New question.  Is there any trick to firing large platters?  I have very short kiln post so I can put a shelf very close to the surface.  I've found out if I put a shelf to high above them, they over fire.  They are so big that I can't fit the bottoms on a half shelf.  Do you put two shelves at the same level and put the dish in the middle? 

 

Babs, I had seen people take water off the top of a glaze at a studio where I was attending.  Didn't seem to have any effect.  It didn't seem to effect the glaze I did it too.  Was one of the ones that came out OK.  Just to say, that glaze had sat almost two weeks and the water at the top was clear.

 

Firing to 03 instead of 04 will make your body tighter, not more open. 03 is hotter than 04. Yes, you can put two half shelves on a row and have the pot in the middle. Just make sure your shelves sit even.

 

When you glaze a pot, the pot must soak in the water in the glaze, leaving the glaze material deposited on the surface.
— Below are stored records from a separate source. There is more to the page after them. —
/-- [folklore] **COARSE BOX COUNT**: at most `(2R+1)^{d+1}` points of the `M`-coarse lattice lie within `ℓ¹`-distance `R·M` of a given centre. -/
theorem card_filter_coarse_l1_le (T : Finset (Fin (d + 1) → ℤ)) (c : Fin (d + 1) → ℤ) (R : ℕ) :
    (T.filter fun w => Torus.proj M w = 0 ∧ l1 (w - c) ≤ ((R * M : ℕ) : ℝ)).card ≤ (2 * R + 1) ^ (d + 1) := by
  classical
  have hM : (0 : ℤ) < M := by exact_mod_cast Nat.pos_of_ne_zero (NeZero.ne M)
  set box := Fintype.piFinset fun j : Fin (d + 1) => Finset.Icc (c j / (M : ℤ) - R) (c j / (M : ℤ) + R) with hbox
  have hmaps : ∀ w ∈ (T.filter fun w => Torus.proj M w = 0 ∧ l1 (w - c) ≤ ((R * M : ℕ) : ℝ)), quo M w ∈ box := by
    intro w hw
    rw [Finset.mem_filter] at hw
    obtain ⟨-, hproj, hl1⟩ := hw
    have ew := eq_zsmul_quo_of_proj (N := M) hproj
    rw [hbox, Fintype.mem_piFinset]
    intro j
    rw [Finset.mem_Icc]
    have hj : |(((w - c) j : ℤ) : ℝ)| ≤ ((R * M : ℕ) : ℝ) := by
      refine le_trans ?_ hl1
      unfold B12Sec2to5.l1
      exact Finset.single_le_sum (f := fun i => |(((w - c) i : ℤ) : ℝ)|) (fun i _ => abs_nonneg _) (Finset.mem_univ j)
    have hj' : |(M : ℤ) * quo M w j - c j| ≤ (R : ℤ) * M := by
      have e1 : (w - c) j = (M : ℤ) * quo M w j - c j := by
        rw [Pi.sub_apply]; conv_lhs => rw [ew]; simp [Pi.smul_apply, smul_eq_mul]
      rw [e1] at hj; rw [← Int.cast_abs] at hj; exact_mod_cast hj
    rw [abs_le] at hj'
    obtain ⟨h1, h2⟩ := hj'
    set q := quo M w j with hq
    set p := c j / (M : ℤ) with hp
    set r := c j % (M : ℤ) with hr
    obtain ⟨hdiv, hmod0, hmodlt⟩ := (Int.ediv_emod_unique hM).1 ⟨hp.symm, hr.symm⟩
    constructor
    · by_contra hlt
      have hlt' := not_le.mp hlt
      have h3 : (1 : ℤ) ≤ p - R - q := by omega
      have h4 : (M : ℤ) ≤ (M : ℤ) * (p - R - q) := by nlinarith
      nlinarith
    · by_contra hlt
      have hlt' := not_le.mp hlt
      have h3 : (1 : ℤ) ≤ q - p - R := by omega
      have h4 : (M : ℤ) ≤ (M : ℤ) * (q - p - R) := by nlinarith
      nlinarith
  have hinj : Set.InjOn (quo M) ((T.filter fun w => Torus.proj M w = 0 ∧ l1 (w - c) ≤ ((R * M : ℕ) : ℝ)) : Set (Fin (d + 1) → ℤ)) := by
    intro w hw w' hw' hq
    rw [Finset.coe_filter] at hw hw'
    rw [eq_zsmul_quo_of_proj (N := M) hw.2.1, eq_zsmul_quo_of_proj (N := M) hw'.2.1, hq]
  refine (Finset.card_le_card_of_injOn (quo M) hmaps hinj).trans ?_
  rw [hbox, Fintype.card_piFinset]
  have hc : ∀ j, (Finset.Icc (c j / (M : ℤ) - R) (c j / (M : ℤ) + R)).card = 2 * R + 1 := fun j => by rw [Int.card_Icc]; omega
  simp only [hc, Finset.prod_const, Finset.card_univ, Fintype.card_fin, le_refl]

/-- [folklore] **MULTIPLIER-LEG MASS OF THE BORDER INCREMENT AT A FIXED FIELD SITE**: for every finite `T`,
`Σ_{w ∈ T} |borderInc d Lc M κ u x w (inl α) (inr μ)| ≤ (2R_V+1)^{d+1} · M · 3ℓ² ∕ M^{d+1}`, `R_V = 2(d+1)(Lc+1) + 2d + 3` (the multiplier leg runs over the
`M`-coarse points of an `ℓ¹`-ball of radius `R_V·M` around `u`). -/
theorem sum_abs_borderInc_inl_inr_le (hL : 1 ≤ Lc) (κ : Fin (d + 1)) (u x : Fin (d + 1) → ℤ) (α μ : Fin (d + 1))
    (T : Finset (Fin (d + 1) → ℤ)) :
    ∑ w ∈ T, |borderInc d Lc M κ u x w (Sum.inl α) (Sum.inr μ)| ≤
      ((2 * (2 * (d + 1) * (Lc + 1) + (2 * d + 3)) + 1) ^ (d + 1) : ℕ) * ((M : ℝ) * (3 * (ell (d + 1) Lc : ℝ) ^ 2 / (M : ℝ) ^ (d + 1))) := by
  classical
  set R : ℕ := 2 * (d + 1) * (Lc + 1) + (2 * d + 3) with hR
  set T' := T.filter fun w => Torus.proj M w = 0 ∧ l1 (w - u) ≤ ((R * M : ℕ) : ℝ) with hT'
  have hsub : T' ⊆ T := Finset.filter_subset _ _
  have hvan : ∀ w ∈ T, w ∉ T' → |borderInc d Lc M κ u x w (Sum.inl α) (Sum.inr μ)| = 0 := by
    intro w hw hw'
    rw [abs_eq_zero]
    by_contra hne
    exact hw' (Finset.mem_filter.2 ⟨hw, borderInc_inr_right_ne_zero_proj M hne, (borderInc_ne_zero M hL hne).2⟩)
  rw [← Finset.sum_subset hsub hvan]
  have hB : 0 ≤ (M : ℝ) * (3 * (ell (d + 1) Lc : ℝ) ^ 2 / (M : ℝ) ^ (d + 1)) := by positivity
  calc ∑ w ∈ T', |borderInc d Lc M κ u x w (Sum.inl α) (Sum.inr μ)|
      ≤ ∑ w ∈ T', (M : ℝ) * (3 * (ell (d + 1) Lc : ℝ) ^ 2 / (M : ℝ) ^ (d + 1)) :=
        Finset.sum_le_sum fun w _ => abs_borderInc_le M hL κ u x w _ _
    _ = (T'.card : ℝ) * ((M : ℝ) * (3 * (ell (d + 1) Lc : ℝ) ^ 2 / (M : ℝ) ^ (d + 1))) := by rw [Finset.sum_const, nsmul_eq_mul]
    _ ≤ _ := by
        refine mul_le_mul_of_nonneg_right ?_ hB
        exact_mod_cast card_filter_coarse_l1_le M T u R

/-- [folklore] The mirror block: multiplier-leg mass at a fixed field site, summing over the FIRST leg. -/
theorem sum_abs_borderInc_inr_inl_le (hL : 1 ≤ Lc) (κ : Fin (d + 1)) (u w : Fin (d + 1) → ℤ) (μ α : Fin (d + 1))
    (S : Finset (Fin (d + 1) → ℤ)) :
    ∑ x ∈ S, |borderInc d Lc M κ u x w (Sum.inr μ) (Sum.inl α)| ≤
      ((2 * (2 * (d + 1) * (Lc + 1) + (2 * d + 3)) + 1) ^ (d + 1) : ℕ) * ((M : ℝ) * (3 * (ell (d + 1) Lc : ℝ) ^ 2 / (M : ℝ) ^ (d + 1))) := by
  classical
  set R : ℕ := 2 * (d + 1) * (Lc + 1) + (2 * d + 3) with hR
  set S' := S.filter fun x => Torus.proj M x = 0 ∧ l1 (x - u) ≤ ((R * M : ℕ) : ℝ) with hS'
  have hsub : S' ⊆ S := Finset.filter_subset _ _
  have hvan : ∀ x ∈ S, x ∉ S' → |borderInc d Lc M κ u x w (Sum.inr μ) (Sum.inl α)| = 0 := by
    intro x hx hx'
    rw [abs_eq_zero]
    by_contra hne
    exact hx' (Finset.mem_filter.2 ⟨hx, borderInc_inr_left_ne_zero_proj M hne, (borderInc_ne_zero M hL hne).1⟩)
  rw [← Finset.sum_subset hsub hvan]
  have hB : 0 ≤ (M : ℝ) * (3 * (ell (d + 1) Lc : ℝ) ^ 2 / (M : ℝ) ^ (d + 1)) := by positivity
  calc ∑ x ∈ S', |borderInc d Lc M κ u x w (Sum.inr μ) (Sum.inl α)|
      ≤ ∑ x ∈ S', (M : ℝ) * (3 * (ell (d + 1) Lc : ℝ) ^ 2 / (M : ℝ) ^ (d + 1)) :=
        Finset.sum_le_sum fun x _ => abs_borderInc_le M hL κ u x w _ _
    _ = (S'.card : ℝ) * ((M : ℝ) * (3 * (ell (d + 1) Lc : ℝ) ^ 2 / (M : ℝ) ^ (d + 1))) := by rw [Finset.sum_const, nsmul_eq_mul]
    _ ≤ _ := by
        refine mul_le_mul_of_nonneg_right ?_ hB
        exact_mod_cast card_filter_coarse_l1_le M S u R

end Border

end Summit.QuantumFields.BalabanUV.Beta.GAN24.TaylorMassVH

end
import Summits.AtomisticToContinuum.Crystallization.Theses.ExcessDecayLiouville
import Summits.AtomisticToContinuum.Crystallization.Theorems.ChargedEnergyGap.Negative.Unconditional

/-!
# Route `ExcessDecayLiouville`, item stmt-AtomisticToContinuum-0626 `CrysEnergyLimit`

The energetic half of crystallization in the form shared by the board:
`E(N)/N → ⨅_Q e_LJ(Q)` for the Lennard-Jones potential in `ℝ³`, where the infimum runs over all
periodic (multi-lattice) configurations `Q : PeriodicConfiguration 3`.

The statement is closed by the in-tree theorem
`Summit.AtomisticToContinuum.Crystallization.Theorems.ChargedEnergyGapNegative.crysEnergyLimit`
(module `…Theorems.ChargedEnergyGap.Negative.Unconditional`), whose proof is:
the thermodynamic limit `e_∞ = lim E(N)/N` exists (`BlancLewin2015_8_holds`);
`e_∞ ≤ e(Q)` for every periodic `Q` (blocks of `Q` are trial states); and
`⨅_Q e(Q) ≤ E(N)/N` for every `N ≥ 1` (periodise any finite injective configuration with a large
cubic period: cross-cell pairs sit at distance `> 1`, where `V_LJ < 0`).
Hence `e_∞ = ⨅_Q e(Q)`.  Note this identifies the limit with the periodic INFIMUM; attainment of the
infimum (a periodic minimiser) is item 0627 and is not used here.
-/

namespace Summit.AtomisticToContinuum.Crystallization.Theorems

open Literature.MathematicalPhysics.StatisticalMechanics

/-- **Item stmt-AtomisticToContinuum-0626** (`CrysEnergyLimit`, route `ExcessDecayLiouville`):
`E(N)/N → ⨅_{Q periodic} e_LJ(Q)` for Lennard-Jones in `ℝ³`.  Closed by
`ChargedEnergyGapNegative.crysEnergyLimit`. -/
theorem crysEnergyLimit_proof :
    Summit.AtomisticToContinuum.Crystallization.Theses.ExcessDecayLiouville.CrysEnergyLimit := by
  unfold Summit.AtomisticToContinuum.Crystallization.Theses.ExcessDecayLiouville.CrysEnergyLimit
  exact ChargedEnergyGapNegative.crysEnergyLimit

end Summit.AtomisticToContinuum.Crystallization.Theorems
X amount of water must be take in for X amount of glaze material to be on the pot. If the pot is very thin, it cannot take in X amount of water, and your glaze will be too thin. In these cases you need to let the pot dry a bit and glaze again. Do not let the glaze dry completely or the first coat will slump off when you re-dip. The other option is to glaze the inside first, let it dry completely and then glaze the outside. Throwing thin is good, but throwing too thin causes problems.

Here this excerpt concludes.